§ **INFORMATION PROVIDED**:
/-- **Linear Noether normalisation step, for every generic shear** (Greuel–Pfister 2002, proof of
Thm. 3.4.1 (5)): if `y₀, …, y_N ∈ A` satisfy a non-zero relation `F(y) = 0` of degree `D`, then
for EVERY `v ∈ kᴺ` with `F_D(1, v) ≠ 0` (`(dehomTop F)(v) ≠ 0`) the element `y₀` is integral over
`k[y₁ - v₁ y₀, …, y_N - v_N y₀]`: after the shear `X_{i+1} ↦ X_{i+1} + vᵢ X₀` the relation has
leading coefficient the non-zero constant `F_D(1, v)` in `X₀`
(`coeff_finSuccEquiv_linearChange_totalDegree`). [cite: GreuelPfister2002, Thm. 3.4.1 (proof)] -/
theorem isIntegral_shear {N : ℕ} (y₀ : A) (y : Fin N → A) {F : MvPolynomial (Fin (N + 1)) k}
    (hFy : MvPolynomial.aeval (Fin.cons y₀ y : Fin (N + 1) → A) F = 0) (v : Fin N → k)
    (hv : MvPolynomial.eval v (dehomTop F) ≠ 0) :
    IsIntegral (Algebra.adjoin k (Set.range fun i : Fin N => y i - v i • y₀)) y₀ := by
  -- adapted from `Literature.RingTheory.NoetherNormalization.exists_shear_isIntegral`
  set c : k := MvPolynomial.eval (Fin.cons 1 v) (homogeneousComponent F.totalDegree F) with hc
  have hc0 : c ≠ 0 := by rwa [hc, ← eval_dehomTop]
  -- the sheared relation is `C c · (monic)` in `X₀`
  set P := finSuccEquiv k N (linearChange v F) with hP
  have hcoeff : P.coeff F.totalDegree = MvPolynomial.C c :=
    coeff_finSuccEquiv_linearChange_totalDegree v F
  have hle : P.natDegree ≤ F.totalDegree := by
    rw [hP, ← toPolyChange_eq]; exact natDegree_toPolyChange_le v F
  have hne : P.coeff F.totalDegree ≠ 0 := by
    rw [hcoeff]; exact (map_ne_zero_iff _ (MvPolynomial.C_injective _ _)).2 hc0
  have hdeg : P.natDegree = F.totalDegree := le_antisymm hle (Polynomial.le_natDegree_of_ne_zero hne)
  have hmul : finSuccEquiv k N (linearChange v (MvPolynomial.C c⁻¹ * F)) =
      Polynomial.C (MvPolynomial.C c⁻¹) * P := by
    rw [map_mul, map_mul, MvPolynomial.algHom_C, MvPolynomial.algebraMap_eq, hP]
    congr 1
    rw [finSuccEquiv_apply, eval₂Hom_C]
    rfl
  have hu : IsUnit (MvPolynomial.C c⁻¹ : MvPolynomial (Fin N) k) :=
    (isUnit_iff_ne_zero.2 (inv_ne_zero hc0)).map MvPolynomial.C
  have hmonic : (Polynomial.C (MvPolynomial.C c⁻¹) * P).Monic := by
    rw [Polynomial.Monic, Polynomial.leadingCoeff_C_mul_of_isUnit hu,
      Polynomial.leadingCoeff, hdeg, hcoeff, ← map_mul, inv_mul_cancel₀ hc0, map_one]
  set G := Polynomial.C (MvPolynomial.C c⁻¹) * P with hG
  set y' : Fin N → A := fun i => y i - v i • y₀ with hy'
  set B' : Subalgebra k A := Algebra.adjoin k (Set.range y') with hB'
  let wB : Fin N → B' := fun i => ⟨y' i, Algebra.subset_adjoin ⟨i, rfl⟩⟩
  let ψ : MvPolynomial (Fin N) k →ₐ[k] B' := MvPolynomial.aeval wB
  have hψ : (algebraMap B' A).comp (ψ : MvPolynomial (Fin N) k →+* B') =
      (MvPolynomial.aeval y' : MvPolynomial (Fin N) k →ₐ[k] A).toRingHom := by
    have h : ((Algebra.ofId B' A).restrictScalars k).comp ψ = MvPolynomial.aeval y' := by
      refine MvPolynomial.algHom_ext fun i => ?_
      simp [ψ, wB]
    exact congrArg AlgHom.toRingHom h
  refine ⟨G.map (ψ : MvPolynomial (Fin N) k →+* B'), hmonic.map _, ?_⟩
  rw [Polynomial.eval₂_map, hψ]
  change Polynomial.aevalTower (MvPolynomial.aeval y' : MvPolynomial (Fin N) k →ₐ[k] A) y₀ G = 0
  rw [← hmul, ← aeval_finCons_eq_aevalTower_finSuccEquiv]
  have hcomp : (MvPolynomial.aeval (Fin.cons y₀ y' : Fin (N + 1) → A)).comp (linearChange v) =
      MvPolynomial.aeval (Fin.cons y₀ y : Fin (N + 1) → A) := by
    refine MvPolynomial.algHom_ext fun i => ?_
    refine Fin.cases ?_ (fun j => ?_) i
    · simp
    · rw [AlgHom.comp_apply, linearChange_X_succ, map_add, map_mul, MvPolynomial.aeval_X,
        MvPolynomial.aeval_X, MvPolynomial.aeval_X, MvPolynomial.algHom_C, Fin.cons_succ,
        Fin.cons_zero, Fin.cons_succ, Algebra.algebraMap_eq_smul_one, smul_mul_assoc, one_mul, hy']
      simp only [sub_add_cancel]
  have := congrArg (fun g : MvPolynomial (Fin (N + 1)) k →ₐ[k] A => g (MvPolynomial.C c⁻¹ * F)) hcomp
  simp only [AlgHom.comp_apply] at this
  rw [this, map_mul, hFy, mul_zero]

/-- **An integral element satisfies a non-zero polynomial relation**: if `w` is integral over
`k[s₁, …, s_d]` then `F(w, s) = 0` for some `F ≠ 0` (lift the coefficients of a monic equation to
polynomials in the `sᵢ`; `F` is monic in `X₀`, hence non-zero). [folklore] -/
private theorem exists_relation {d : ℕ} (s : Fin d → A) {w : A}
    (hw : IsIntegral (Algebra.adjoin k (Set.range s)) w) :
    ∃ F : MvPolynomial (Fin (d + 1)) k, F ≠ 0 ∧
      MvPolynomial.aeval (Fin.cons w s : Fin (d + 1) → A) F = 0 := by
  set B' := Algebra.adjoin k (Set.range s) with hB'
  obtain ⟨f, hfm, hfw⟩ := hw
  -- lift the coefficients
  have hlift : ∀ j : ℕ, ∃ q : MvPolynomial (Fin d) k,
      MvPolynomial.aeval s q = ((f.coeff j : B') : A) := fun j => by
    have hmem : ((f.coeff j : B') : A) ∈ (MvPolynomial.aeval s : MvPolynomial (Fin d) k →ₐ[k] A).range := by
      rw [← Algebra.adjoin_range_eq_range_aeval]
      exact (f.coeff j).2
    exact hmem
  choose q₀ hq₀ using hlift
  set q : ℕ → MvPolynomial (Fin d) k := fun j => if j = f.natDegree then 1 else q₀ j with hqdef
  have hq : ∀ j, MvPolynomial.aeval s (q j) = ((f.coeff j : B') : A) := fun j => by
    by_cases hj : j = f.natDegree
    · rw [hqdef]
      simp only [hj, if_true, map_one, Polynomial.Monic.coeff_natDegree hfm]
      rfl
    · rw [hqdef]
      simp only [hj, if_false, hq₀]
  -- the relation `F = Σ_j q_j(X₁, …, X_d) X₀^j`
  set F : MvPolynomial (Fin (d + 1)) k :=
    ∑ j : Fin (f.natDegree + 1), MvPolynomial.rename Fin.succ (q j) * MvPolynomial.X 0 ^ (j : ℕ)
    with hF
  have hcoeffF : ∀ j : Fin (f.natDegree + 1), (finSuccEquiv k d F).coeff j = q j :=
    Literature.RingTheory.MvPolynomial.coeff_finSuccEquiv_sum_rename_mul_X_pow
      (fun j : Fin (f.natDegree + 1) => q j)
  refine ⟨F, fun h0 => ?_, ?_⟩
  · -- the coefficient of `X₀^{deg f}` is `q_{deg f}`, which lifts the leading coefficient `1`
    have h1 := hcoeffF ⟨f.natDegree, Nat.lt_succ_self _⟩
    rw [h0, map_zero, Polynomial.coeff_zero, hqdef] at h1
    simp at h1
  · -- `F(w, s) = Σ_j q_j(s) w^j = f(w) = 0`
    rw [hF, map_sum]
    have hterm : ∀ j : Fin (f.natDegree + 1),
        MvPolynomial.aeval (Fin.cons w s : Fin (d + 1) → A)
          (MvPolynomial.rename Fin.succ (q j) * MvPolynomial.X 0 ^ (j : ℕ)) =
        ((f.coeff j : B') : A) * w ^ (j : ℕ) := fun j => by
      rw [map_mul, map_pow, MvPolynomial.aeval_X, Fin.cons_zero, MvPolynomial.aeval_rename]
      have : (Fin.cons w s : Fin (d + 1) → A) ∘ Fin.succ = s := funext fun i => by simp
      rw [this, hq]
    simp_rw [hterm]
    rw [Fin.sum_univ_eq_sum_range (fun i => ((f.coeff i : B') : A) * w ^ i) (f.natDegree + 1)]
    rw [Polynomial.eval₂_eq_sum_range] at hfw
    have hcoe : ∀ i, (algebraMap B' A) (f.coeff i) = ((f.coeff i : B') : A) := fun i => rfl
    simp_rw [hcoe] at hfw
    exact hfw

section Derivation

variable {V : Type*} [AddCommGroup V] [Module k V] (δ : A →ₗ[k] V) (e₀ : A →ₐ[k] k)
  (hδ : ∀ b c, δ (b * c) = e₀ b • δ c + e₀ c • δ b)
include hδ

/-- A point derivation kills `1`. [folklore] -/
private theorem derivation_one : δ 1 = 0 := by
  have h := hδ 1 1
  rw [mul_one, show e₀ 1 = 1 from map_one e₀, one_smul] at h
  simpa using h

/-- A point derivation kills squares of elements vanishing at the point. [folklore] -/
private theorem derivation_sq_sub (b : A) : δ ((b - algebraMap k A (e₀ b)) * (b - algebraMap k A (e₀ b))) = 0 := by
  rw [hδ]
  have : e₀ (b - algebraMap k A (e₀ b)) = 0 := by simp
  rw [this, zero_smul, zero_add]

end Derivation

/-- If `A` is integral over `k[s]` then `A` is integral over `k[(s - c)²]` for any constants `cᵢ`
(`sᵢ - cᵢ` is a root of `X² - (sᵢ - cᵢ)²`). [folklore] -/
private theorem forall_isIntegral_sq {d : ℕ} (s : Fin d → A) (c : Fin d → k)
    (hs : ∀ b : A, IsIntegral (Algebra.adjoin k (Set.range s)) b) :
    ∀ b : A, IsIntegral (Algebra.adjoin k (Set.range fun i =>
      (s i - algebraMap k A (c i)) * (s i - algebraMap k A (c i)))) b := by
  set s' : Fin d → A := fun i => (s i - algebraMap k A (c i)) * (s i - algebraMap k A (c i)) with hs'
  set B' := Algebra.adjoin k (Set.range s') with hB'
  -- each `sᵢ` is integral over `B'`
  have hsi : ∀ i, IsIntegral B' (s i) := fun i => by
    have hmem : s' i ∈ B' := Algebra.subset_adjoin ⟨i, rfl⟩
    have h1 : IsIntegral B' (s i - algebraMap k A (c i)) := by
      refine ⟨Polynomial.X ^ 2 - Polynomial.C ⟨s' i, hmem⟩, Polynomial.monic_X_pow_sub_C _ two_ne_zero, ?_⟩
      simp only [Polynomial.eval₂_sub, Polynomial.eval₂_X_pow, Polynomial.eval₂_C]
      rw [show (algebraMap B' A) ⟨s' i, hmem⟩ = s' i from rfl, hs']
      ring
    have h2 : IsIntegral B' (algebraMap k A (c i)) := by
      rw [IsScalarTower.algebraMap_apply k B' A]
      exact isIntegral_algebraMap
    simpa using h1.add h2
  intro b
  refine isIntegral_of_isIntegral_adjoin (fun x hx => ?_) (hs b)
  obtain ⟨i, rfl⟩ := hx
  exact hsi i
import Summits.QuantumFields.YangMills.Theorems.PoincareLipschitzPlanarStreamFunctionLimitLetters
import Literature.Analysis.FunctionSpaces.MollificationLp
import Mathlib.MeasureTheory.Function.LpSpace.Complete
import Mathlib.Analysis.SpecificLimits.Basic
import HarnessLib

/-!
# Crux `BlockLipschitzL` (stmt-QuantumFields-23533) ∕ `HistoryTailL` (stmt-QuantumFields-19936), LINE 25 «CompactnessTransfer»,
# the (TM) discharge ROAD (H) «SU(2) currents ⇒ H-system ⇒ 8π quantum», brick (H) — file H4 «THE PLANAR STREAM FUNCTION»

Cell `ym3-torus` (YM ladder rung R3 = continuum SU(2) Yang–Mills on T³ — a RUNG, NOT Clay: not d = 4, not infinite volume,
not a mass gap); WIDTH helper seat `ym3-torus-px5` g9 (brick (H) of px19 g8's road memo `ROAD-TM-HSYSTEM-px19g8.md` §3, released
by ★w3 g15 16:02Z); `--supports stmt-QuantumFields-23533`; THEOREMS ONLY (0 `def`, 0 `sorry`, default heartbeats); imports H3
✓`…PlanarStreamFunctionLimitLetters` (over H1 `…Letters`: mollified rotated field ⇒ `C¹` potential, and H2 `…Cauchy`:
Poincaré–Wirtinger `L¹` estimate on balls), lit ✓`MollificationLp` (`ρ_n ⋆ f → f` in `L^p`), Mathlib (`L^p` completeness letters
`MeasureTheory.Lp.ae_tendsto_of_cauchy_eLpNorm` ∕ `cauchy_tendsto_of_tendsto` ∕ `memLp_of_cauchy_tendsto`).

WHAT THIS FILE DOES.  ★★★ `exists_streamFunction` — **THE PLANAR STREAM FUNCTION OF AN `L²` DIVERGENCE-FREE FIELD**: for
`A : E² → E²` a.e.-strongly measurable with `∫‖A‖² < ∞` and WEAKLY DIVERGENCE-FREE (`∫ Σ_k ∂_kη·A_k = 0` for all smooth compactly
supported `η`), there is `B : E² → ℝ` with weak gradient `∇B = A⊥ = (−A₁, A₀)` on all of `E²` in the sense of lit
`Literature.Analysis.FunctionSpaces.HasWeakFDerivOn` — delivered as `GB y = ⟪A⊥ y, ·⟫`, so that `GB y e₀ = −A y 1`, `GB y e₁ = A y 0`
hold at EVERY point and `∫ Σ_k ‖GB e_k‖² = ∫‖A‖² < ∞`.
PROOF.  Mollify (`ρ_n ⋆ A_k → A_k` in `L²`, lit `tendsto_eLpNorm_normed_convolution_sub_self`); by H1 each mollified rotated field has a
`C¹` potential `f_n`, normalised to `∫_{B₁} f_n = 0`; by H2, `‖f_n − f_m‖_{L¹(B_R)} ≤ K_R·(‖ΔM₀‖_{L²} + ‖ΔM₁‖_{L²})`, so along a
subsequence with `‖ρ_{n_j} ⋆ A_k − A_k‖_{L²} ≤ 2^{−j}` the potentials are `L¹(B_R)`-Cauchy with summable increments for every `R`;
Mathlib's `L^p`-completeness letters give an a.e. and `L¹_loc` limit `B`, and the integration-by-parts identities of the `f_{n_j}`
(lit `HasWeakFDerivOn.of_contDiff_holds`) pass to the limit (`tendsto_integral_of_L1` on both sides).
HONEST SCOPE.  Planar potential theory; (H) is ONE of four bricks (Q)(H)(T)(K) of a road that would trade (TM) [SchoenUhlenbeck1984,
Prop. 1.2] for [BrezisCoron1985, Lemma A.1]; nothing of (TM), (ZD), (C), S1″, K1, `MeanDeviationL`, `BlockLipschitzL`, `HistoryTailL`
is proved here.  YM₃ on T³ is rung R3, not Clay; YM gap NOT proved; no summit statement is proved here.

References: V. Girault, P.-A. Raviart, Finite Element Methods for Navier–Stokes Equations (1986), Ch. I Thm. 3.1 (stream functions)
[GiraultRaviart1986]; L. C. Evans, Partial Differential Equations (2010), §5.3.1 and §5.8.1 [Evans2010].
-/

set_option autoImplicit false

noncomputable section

§ **TASK OBJECTIVE**:
Determine how many lines in the records include the string "toRingHom". Only that number should be given.

§ **ANSWER FOR THIS EXERCISE**:
2